Sorry for not replying yet, I’m trying to tackle how best to sincerely respond to you considering that you seem to be playing devil’s advocate pretty hard rather than trying to move into the middle of a shared understanding or at least a shared and open disagreement.
Religion is different from philosophy at the fundamental level: religion is driven by ideology, philosophy is driven by truth-seeking. Religion is fundamentally closed due to prescribing required beliefs and ways of thinking that are not seriously challenged or examined, whereas philosophy is fundamentally open due to prescribing only a must basic and upright relationship between oneself and thought, or between thought and its object. Philosophy arrives at conclusions because those conclusions were objectively tested in the fires of reason and honed through collective process of examination, critique and change; religion doesn’t even arrive at conclusions, it simply asserts things based solely on an appeal to the authority of the past, appeal to fear and rewards, and thereby is essentially a pathological enterprise.
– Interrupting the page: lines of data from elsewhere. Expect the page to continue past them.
import Summits.Ventures.CertifiedManyBodySolver.Certificates.EmeryCu4O8_kry_YBCO7_c1hl_s10x10_S0
import HarnessLib

/-!
# KLDL-R certificate: an exact cluster vector of the open `Cu₄O₈` block (YBCO7 three-band corner `c1hl`, sector `(10,10)`, `N = 20`) — part S2 (kernel traces of atom classes [2, 4, 7])

HONEST FRAMING: certified energy-window bookkeeping (a hypothesis-free UPPER bound on the three-band ground-state energy density at
`ρ = 20/16` from ONE explicit cluster vector, Ruelle's cluster variational principle as typed in `EmeryThreeBandBlock2x2RayleighCap`);
not a superconductivity verdict; no number of record at an anchor moves. WHAT-THIS-IS-NOT: a floor; a phase word.

The vector: the integer-rounded (scale `2^16`) lowest eigenvector of `h(θ) = Σ_a θ_a h^G_a` (`h^G_a = hubbardOpenBoxGP 1 12 (cu4o8Tau a) (cu4o8Ups a) (cu4o8Nu a)`)
on the spin sector `(10,10)` of the twelve physical sites of the open `2×2`-cell block (dimension 4356; 4000 nonzero coefficients), at the coupling vector
`θ = ['139/100', '139/100', '139/100', '139/100', '-61/100', '-61/100', '-61/100', '-61/100', '87/50', '0', '0', '5057/1000', '2171/500', '2171/500']` (YBCO7 corner `c1hl` of `BLOCK-TABLES-La214v123_v1` = (t_pd ×4, −t_pp ×4, Δ_pd, ε_px, ε_py, U_d, U_px, U_py), cuprate signs),
stored as a `CoefTree` (search tree over occupation codes, `HubbardOpenBoxCodedRayleigh`). Norm `NN = 4294439730`; the fourteen EXACT integer traces
`S_a = NN·⟨unit, h^G_a unit⟩ = [-10369370770, -5320154960, -10374125648, -5319512942, 2684798664, 5034701412, 1384535160, 2683392368, 23551090896, 31168663918, 31169039786, 6647756202, 14084908276, 14085243117]` (float eigenvalue 34.018882349 eV/cluster; exact Rayleigh quotient 34.020379505; cap 2.1262737 eV/site = 8.505095 eV/CuO₂).
Parts: S0 = the tree + search-tree order / norm / particle number (kernel); S1–S3 = the fourteen traces `CoefTree.sApp` over the hop-list oracles `cu4o8ClusterF a` (kernel, `decide +kernel`);
F = the assembled table and the consequences (`emeryEnergyDensity_le_of_cu4o8Tree`: for EVERY `θ'`, `e_Emery(θ', 20/16) ≤ (1/16)·Σ_a θ'_a·S_a/NN`; the corner number; the `hT` trace rows,
unit norm and particle number for the `T > 0` Rayleigh-family floor `le_emeryCellPressure_of_rayleighFamily` / `Downfold/EmeryThermalSeam`).
Generator: HOME/hubbard-box-p2/code/rayleigh/ (kit job ray_main.py: scipy eigsh + exact integer forms; emit_kry.py), hubbard-box-p2 g15.
[cite: Ruelle1969, §3.3] [cite: Emery1987, eq. (1)] [cite: LinGubernatis1993, §II]
-/

noncomputable section

namespace Summit.Ventures.CertifiedManyBodySolver.Certificates

open Matrix Literature.MathematicalPhysics.QuantumLattice OccupationCode OccupationCode.CoefTree ClusterLowerBound InfVolFermionState HubbardWave0

/-- The exact trace of atom class `2` (kernel). [cite: Ruelle1969, §3.3] -/
theorem kry_YBCO7_c1hl_s10x10_sApp2 : kry_YBCO7_c1hl_s10x10.sApp (cu4o8ClusterF 2) = -10374125648 := by decide +kernel

/-- The exact trace of atom class `4` (kernel). [cite: Ruelle1969, §3.3] -/
theorem kry_YBCO7_c1hl_s10x10_sApp4 : kry_YBCO7_c1hl_s10x10.sApp (cu4o8ClusterF 4) = 2684798664 := by decide +kernel

/-- The exact trace of atom class `7` (kernel). [cite: Ruelle1969, §3.3] -/
theorem kry_YBCO7_c1hl_s10x10_sApp7 : kry_YBCO7_c1hl_s10x10.sApp (cu4o8ClusterF 7) = 2683392368 := by decide +kernel

end Summit.Ventures.CertifiedManyBodySolver.Certificates

end
/-- **(G̃-i) = the `hG` shape of the F4 pen's `existsUnique_smallSolution158_dom` VERBATIM** («current size `f` ≤ β ⇒ size `G̃f` ≤ B₀β»: `w 3 → w 1`, `w 2·L^{K−n}` gradient).
[cite: Balaban1985Variational, (158) p.302, (165) p.304; Balaban1984PropagatorsII, Prop. 2.2 (2.47)-(2.51) p.231] -/
def GtSupLetter (w : ℕ → PBond (F.P K) 0 → ℝ) (Gt : (PBond (F.P K) 0 → ℝ) →ₗ[ℝ] (PBond (F.P K) 0 → ℝ)) (B₀ : ℝ) : Prop :=
  ∀ (f : PBond (F.P K) 0 → ℝ) (β : ℝ), (∀ b, w 3 b * |f b| ≤ β) →
    (∀ b, w 1 b * |Gt f b| ≤ B₀ * β) ∧
    ∀ (b : PBond (F.P K) 0) (ν : Fin 3), w 2 b * (F.L : ℝ) ^ (K - n) * |Gt f ⟨b.src.shift ν, b.dir⟩ - Gt f b| ≤ B₀ * β

/-- **(G̃-ii) = the second-order letters of (165)** («|∂^{η*}∂^ηA|, |Δ^ηA|» for `A₁ = −G̃W(…)`; C-B11-F1: at `U = 1` there is no Laplacian exclusion), weight `w 3`.
[cite: Balaban1985Variational, (165) p.304] -/
def GtSecondLetter (w : ℕ → PBond (F.P K) 0 → ℝ) (Gt : (PBond (F.P K) 0 → ℝ) →ₗ[ℝ] (PBond (F.P K) 0 → ℝ)) (B₀ : ℝ) : Prop :=
  ∀ (f : PBond (F.P K) 0 → ℝ) (β : ℝ), (∀ b, w 3 b * |f b| ≤ β) →
    ∀ (b : PBond (F.P K) 0),
      w 3 b * |(dcsE ((F.L : ℝ) ^ (K - n)) (dcE ((F.L : ℝ) ^ (K - n)) (WithLp.toLp 2 (Gt f)))) b| ≤ B₀ * β ∧
      w 3 b * ((F.L : ℝ) ^ (K - n)) ^ 2 * |∑ ν : Fin 3, ((Gt f b - Gt f ⟨b.src.shift ν, b.dir⟩) + (Gt f b - Gt f ⟨b.src.unshift ν, b.dir⟩))| ≤ B₀ * β

end Carrier

/-! ## §4 The conjunction and the stub shape -/

/-- **THE P2 CONJUNCTION**: for every member (`F.L = L`), heights `n < K`, (2.2)-parameters `R ≥ R₀`, `M ≥ M₀`, EVERY nested family `D` with `D.k = K − n` and
`Adm22 D R M`, its level weights and its canonical `H`, `G̃`: the four letters with the constants `B₀, δ₀` (fixed before `R, M`).
[cite: Balaban1985Variational, (46) p.285, (161)-(163) p.303, (165) p.304; Balaban1984PropagatorsII, Prop. 2.2 p.231, Cor. 2.8 p.249] -/
def FlatOpsAdmAt (L : ℕ) (R₀ M₀ : ℕ) (B₀ δ₀ : ℝ) : Prop :=
  ∀ (F : T3Family), F.L = L → ∀ (n K : ℕ), n < K → ∀ (R M : ℕ), R₀ ≤ R → M₀ ≤ M →
    ∀ (D : Domains (F.P K)), D.k = K - n → Adm22 D R M →
    ∀ (w : ℕ → PBond (F.P K) 0 → ℝ), IsLevWeight F n K D w →
    ∀ (H : (BondIdx D → ℝ) →ₗ[ℝ] (PBond (F.P K) 0 → ℝ)) (Gt : (PBond (F.P K) 0 → ℝ) →ₗ[ℝ] (PBond (F.P K) 0 → ℝ)),
      IsFlatH F n K D H → IsFlatGt F n K D Gt →
      HSupLetter F n K D w H B₀ ∧ HDecayLetter F n K D w H B₀ δ₀ ∧ GtSupLetter F n K w Gt B₀ ∧ GtSecondLetter F n K w Gt B₀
Religions arose only because of a lack of philosophy. Science is a branch of philosophy, religion is not; religion is a branch of pathology/ideology and will be eliminated eventually as science and philosophy continue to develop and replace the psychological, social and economic functions that religion formerly performed.
As for the rest, again I’m not sure how to respond from here, because I can’t tell how serious you’re being (for example, we don’t simply wander around randomly in a library of ideas, that’s a disingenuous metaphor to use). If you are being serious then I suggest looking at Fixed’s reply above. Science and scientific method are branches of philosophy and philosophic method, not the other way around.